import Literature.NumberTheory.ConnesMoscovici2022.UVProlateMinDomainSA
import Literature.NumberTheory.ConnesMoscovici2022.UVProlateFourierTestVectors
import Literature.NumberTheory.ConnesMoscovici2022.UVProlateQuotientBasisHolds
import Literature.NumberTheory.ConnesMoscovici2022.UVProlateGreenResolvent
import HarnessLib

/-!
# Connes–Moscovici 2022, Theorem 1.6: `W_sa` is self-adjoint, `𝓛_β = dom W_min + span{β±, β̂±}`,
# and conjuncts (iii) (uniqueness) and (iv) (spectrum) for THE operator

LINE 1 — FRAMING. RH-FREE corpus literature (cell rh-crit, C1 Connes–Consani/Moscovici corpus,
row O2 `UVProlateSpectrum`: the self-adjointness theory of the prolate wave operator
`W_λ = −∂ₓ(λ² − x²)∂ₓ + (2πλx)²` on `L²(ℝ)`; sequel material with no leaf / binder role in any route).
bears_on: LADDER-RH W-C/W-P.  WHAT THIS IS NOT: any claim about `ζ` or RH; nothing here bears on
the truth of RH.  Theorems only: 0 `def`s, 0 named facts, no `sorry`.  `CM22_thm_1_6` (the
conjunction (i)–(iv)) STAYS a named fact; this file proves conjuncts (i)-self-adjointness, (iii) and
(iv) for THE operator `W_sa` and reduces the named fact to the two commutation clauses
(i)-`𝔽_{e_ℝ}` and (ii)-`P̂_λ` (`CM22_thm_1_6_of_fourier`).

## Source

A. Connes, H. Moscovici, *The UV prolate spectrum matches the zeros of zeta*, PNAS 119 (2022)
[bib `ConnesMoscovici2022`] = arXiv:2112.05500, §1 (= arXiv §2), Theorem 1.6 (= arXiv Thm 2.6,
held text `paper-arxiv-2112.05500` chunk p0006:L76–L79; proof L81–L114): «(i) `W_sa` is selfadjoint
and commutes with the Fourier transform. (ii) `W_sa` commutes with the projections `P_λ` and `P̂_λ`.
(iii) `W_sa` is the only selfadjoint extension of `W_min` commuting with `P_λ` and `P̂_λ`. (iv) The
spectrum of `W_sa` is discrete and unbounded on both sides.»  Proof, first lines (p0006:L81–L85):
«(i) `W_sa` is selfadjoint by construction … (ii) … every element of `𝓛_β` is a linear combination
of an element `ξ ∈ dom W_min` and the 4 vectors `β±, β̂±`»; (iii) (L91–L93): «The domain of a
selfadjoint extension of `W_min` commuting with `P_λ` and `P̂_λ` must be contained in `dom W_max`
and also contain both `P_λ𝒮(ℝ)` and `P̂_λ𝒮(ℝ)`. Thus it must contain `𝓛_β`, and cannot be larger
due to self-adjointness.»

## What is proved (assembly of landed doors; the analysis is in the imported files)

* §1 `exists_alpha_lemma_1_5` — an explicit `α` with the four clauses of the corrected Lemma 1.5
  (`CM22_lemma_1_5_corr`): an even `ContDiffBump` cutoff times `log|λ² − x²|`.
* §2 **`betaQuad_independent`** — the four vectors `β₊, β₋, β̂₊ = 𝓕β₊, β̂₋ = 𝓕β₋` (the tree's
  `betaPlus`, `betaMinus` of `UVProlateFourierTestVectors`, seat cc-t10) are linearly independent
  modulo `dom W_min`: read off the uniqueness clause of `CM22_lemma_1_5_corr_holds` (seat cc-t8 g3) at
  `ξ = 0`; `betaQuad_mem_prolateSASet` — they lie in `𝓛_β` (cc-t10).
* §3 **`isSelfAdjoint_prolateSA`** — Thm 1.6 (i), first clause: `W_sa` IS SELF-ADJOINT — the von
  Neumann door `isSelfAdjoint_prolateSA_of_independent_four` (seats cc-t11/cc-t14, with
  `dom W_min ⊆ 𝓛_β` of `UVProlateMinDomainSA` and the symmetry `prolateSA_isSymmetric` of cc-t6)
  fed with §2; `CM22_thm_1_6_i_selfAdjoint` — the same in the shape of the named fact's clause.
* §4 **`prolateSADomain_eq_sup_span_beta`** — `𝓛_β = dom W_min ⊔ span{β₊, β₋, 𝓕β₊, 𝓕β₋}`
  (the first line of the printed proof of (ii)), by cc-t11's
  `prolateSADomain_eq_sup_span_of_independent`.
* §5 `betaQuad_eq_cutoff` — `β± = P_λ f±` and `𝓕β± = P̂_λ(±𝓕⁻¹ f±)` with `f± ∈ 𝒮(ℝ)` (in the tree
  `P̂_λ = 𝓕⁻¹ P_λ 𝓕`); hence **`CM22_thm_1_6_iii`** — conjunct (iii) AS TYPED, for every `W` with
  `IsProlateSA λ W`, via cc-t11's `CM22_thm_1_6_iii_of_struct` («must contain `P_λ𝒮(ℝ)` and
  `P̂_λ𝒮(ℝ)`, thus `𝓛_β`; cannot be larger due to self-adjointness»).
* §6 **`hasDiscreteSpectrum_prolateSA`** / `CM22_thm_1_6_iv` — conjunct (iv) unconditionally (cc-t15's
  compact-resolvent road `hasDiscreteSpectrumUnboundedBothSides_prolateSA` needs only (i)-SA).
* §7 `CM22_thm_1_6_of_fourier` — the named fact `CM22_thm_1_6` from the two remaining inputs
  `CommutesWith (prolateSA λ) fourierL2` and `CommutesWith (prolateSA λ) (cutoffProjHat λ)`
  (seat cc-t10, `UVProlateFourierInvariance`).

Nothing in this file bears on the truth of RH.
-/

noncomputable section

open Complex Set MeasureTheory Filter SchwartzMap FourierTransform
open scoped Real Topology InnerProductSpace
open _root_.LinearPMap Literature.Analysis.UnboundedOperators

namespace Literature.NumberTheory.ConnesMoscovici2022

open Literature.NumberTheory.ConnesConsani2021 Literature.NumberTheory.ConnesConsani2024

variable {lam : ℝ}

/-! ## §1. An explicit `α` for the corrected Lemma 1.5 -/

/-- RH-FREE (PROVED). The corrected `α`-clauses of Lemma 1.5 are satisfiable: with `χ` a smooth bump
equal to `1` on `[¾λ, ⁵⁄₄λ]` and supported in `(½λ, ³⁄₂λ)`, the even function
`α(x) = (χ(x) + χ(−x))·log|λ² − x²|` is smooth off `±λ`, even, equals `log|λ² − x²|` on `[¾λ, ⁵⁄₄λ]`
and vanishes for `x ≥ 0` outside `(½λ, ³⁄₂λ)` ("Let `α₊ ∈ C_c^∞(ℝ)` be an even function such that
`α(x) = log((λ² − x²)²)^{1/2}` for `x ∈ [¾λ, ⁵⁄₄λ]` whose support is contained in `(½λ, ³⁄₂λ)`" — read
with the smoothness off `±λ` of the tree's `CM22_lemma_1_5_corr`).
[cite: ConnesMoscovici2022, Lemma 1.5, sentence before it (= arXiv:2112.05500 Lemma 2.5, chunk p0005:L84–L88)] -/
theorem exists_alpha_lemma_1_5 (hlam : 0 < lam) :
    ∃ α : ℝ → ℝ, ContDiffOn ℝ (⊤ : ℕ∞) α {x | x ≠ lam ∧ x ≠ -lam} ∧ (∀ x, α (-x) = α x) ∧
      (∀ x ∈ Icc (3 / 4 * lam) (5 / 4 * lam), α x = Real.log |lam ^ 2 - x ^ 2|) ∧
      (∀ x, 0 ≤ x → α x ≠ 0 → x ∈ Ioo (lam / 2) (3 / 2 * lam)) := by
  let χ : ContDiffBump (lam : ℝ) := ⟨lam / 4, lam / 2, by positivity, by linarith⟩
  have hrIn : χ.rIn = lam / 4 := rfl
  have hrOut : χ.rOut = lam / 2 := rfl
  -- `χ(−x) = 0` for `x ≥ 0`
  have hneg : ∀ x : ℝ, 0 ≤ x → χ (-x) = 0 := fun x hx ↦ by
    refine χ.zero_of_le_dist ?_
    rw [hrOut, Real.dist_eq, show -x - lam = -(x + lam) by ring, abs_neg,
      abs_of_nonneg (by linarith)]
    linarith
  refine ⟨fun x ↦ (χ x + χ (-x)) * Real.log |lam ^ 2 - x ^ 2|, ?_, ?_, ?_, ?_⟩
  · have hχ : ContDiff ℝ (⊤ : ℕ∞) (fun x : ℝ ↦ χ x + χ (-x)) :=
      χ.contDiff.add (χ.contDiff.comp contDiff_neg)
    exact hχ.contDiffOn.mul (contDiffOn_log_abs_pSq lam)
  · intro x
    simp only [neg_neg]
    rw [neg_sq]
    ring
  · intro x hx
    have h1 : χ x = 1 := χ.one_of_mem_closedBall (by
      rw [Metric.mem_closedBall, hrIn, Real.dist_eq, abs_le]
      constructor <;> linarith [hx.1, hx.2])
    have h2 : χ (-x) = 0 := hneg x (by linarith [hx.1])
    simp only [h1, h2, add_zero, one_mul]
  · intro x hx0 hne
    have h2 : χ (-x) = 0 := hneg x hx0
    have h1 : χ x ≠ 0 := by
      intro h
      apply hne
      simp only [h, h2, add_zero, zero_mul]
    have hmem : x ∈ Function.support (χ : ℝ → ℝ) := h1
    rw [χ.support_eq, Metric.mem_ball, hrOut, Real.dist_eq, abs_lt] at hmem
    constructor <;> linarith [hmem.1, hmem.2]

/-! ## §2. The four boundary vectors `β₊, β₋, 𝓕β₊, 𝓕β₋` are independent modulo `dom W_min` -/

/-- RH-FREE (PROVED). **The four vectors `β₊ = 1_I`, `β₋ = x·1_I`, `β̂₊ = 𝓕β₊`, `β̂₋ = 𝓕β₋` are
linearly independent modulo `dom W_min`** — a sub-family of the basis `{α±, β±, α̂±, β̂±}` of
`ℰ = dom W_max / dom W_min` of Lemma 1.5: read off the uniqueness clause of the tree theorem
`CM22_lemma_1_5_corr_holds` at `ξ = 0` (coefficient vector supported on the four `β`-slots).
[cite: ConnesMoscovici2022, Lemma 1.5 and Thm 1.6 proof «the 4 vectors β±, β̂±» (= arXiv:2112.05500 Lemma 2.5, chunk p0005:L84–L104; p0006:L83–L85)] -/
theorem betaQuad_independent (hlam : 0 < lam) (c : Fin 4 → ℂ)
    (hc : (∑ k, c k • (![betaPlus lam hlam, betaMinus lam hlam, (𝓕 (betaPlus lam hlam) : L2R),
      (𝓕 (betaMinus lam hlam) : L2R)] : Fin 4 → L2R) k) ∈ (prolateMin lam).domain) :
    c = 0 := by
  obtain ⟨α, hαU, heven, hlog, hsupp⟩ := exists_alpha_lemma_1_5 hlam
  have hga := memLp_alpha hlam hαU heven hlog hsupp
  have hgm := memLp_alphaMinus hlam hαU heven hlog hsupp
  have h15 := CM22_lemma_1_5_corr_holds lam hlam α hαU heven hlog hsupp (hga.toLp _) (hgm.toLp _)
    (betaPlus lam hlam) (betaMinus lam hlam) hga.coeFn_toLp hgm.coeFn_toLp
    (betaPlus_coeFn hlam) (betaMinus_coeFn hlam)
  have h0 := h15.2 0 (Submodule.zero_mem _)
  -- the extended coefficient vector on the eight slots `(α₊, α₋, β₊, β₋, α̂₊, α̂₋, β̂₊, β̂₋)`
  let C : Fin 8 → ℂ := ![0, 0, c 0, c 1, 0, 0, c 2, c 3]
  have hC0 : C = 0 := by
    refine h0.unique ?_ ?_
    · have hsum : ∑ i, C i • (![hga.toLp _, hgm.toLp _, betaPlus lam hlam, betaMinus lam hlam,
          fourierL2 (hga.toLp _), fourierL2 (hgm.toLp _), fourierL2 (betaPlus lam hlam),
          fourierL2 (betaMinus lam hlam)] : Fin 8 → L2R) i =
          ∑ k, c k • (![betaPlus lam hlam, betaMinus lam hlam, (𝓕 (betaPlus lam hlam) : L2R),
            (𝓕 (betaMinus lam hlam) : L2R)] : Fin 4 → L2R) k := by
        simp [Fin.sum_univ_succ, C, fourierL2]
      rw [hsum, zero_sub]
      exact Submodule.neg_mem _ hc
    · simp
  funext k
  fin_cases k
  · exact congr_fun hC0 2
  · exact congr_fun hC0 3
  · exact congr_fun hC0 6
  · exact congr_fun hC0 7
——————
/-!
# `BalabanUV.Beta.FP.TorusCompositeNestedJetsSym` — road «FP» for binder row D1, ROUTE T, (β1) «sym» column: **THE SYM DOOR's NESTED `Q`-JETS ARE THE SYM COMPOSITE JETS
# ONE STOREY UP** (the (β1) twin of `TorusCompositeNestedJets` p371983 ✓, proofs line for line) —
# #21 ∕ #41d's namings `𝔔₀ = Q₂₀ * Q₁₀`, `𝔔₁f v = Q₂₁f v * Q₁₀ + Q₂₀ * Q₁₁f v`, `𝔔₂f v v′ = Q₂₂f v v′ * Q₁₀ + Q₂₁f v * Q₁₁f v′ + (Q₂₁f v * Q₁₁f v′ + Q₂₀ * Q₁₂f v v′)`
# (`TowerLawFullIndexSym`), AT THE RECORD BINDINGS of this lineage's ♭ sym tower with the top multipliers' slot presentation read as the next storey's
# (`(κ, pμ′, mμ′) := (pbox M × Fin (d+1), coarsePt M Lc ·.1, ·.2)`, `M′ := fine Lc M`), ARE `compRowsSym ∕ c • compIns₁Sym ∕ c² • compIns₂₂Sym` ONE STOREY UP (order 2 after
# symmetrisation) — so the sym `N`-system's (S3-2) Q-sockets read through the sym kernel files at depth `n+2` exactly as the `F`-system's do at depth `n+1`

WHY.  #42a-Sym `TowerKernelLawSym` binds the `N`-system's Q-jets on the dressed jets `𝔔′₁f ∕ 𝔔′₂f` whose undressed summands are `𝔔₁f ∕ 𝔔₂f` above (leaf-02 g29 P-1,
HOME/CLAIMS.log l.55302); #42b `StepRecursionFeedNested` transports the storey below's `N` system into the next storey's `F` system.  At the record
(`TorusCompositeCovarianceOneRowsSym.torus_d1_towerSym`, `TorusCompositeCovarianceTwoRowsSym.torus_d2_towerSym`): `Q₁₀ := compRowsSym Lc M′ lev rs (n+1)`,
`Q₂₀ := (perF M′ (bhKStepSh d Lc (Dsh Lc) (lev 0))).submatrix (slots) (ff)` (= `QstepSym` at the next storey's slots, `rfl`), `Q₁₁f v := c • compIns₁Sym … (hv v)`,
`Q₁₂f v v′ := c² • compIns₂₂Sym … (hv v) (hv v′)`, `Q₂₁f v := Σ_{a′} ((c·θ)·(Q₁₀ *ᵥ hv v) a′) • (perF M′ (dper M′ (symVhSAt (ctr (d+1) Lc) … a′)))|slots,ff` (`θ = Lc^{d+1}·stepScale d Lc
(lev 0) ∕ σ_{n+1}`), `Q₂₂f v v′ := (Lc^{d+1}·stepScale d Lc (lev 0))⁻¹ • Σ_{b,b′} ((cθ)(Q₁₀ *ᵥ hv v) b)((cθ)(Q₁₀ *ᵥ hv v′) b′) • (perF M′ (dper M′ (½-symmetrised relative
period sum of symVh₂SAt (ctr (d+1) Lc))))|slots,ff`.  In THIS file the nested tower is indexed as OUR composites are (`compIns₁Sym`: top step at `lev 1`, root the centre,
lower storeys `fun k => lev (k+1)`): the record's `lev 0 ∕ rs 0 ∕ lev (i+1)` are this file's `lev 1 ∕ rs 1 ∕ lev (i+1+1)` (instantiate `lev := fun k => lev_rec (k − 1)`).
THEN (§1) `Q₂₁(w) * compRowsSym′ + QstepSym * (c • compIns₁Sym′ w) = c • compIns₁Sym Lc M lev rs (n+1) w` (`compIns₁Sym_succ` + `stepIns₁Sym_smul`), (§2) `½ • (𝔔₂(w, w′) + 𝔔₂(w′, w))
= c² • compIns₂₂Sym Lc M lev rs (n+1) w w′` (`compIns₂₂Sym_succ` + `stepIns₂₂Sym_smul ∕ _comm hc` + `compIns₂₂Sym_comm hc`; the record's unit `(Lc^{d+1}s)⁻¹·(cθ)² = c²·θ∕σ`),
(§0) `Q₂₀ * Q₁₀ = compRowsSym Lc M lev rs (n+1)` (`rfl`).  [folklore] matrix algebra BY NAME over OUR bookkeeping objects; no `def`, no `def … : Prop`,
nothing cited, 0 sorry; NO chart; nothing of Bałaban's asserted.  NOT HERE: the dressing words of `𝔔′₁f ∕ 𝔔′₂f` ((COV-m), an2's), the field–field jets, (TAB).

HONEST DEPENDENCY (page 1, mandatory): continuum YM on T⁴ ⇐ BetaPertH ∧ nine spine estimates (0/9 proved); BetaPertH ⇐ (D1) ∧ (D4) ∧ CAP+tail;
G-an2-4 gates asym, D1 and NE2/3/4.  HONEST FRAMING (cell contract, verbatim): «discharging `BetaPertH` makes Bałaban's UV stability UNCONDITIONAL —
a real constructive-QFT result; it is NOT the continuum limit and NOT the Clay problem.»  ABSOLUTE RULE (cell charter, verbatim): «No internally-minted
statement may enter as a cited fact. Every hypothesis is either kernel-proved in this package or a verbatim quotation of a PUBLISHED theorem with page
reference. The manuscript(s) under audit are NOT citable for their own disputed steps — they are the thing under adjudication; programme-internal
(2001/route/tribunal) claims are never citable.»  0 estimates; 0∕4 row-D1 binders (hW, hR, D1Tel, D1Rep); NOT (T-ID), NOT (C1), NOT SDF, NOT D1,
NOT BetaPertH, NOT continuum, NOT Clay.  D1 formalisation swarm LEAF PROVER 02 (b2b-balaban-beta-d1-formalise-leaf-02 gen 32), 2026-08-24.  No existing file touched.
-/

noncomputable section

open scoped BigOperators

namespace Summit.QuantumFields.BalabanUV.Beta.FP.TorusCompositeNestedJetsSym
——————
YOUR OBJECTIVE: Precisely the lines between those holding "-- the extended" and "L2R) k := by", inclusive, are to be reproduced from the listing above, with nothing added.

RESPONSE TO THE EXERCISE:
  -- the extended coefficient vector on the eight slots `(α₊, α₋, β₊, β₋, α̂₊, α̂₋, β̂₊, β̂₋)`
  let C : Fin 8 → ℂ := ![0, 0, c 0, c 1, 0, 0, c 2, c 3]
  have hC0 : C = 0 := by
    refine h0.unique ?_ ?_
    · have hsum : ∑ i, C i • (![hga.toLp _, hgm.toLp _, betaPlus lam hlam, betaMinus lam hlam,
          fourierL2 (hga.toLp _), fourierL2 (hgm.toLp _), fourierL2 (betaPlus lam hlam),
          fourierL2 (betaMinus lam hlam)] : Fin 8 → L2R) i =
          ∑ k, c k • (![betaPlus lam hlam, betaMinus lam hlam, (𝓕 (betaPlus lam hlam) : L2R),
            (𝓕 (betaMinus lam hlam) : L2R)] : Fin 4 → L2R) k := by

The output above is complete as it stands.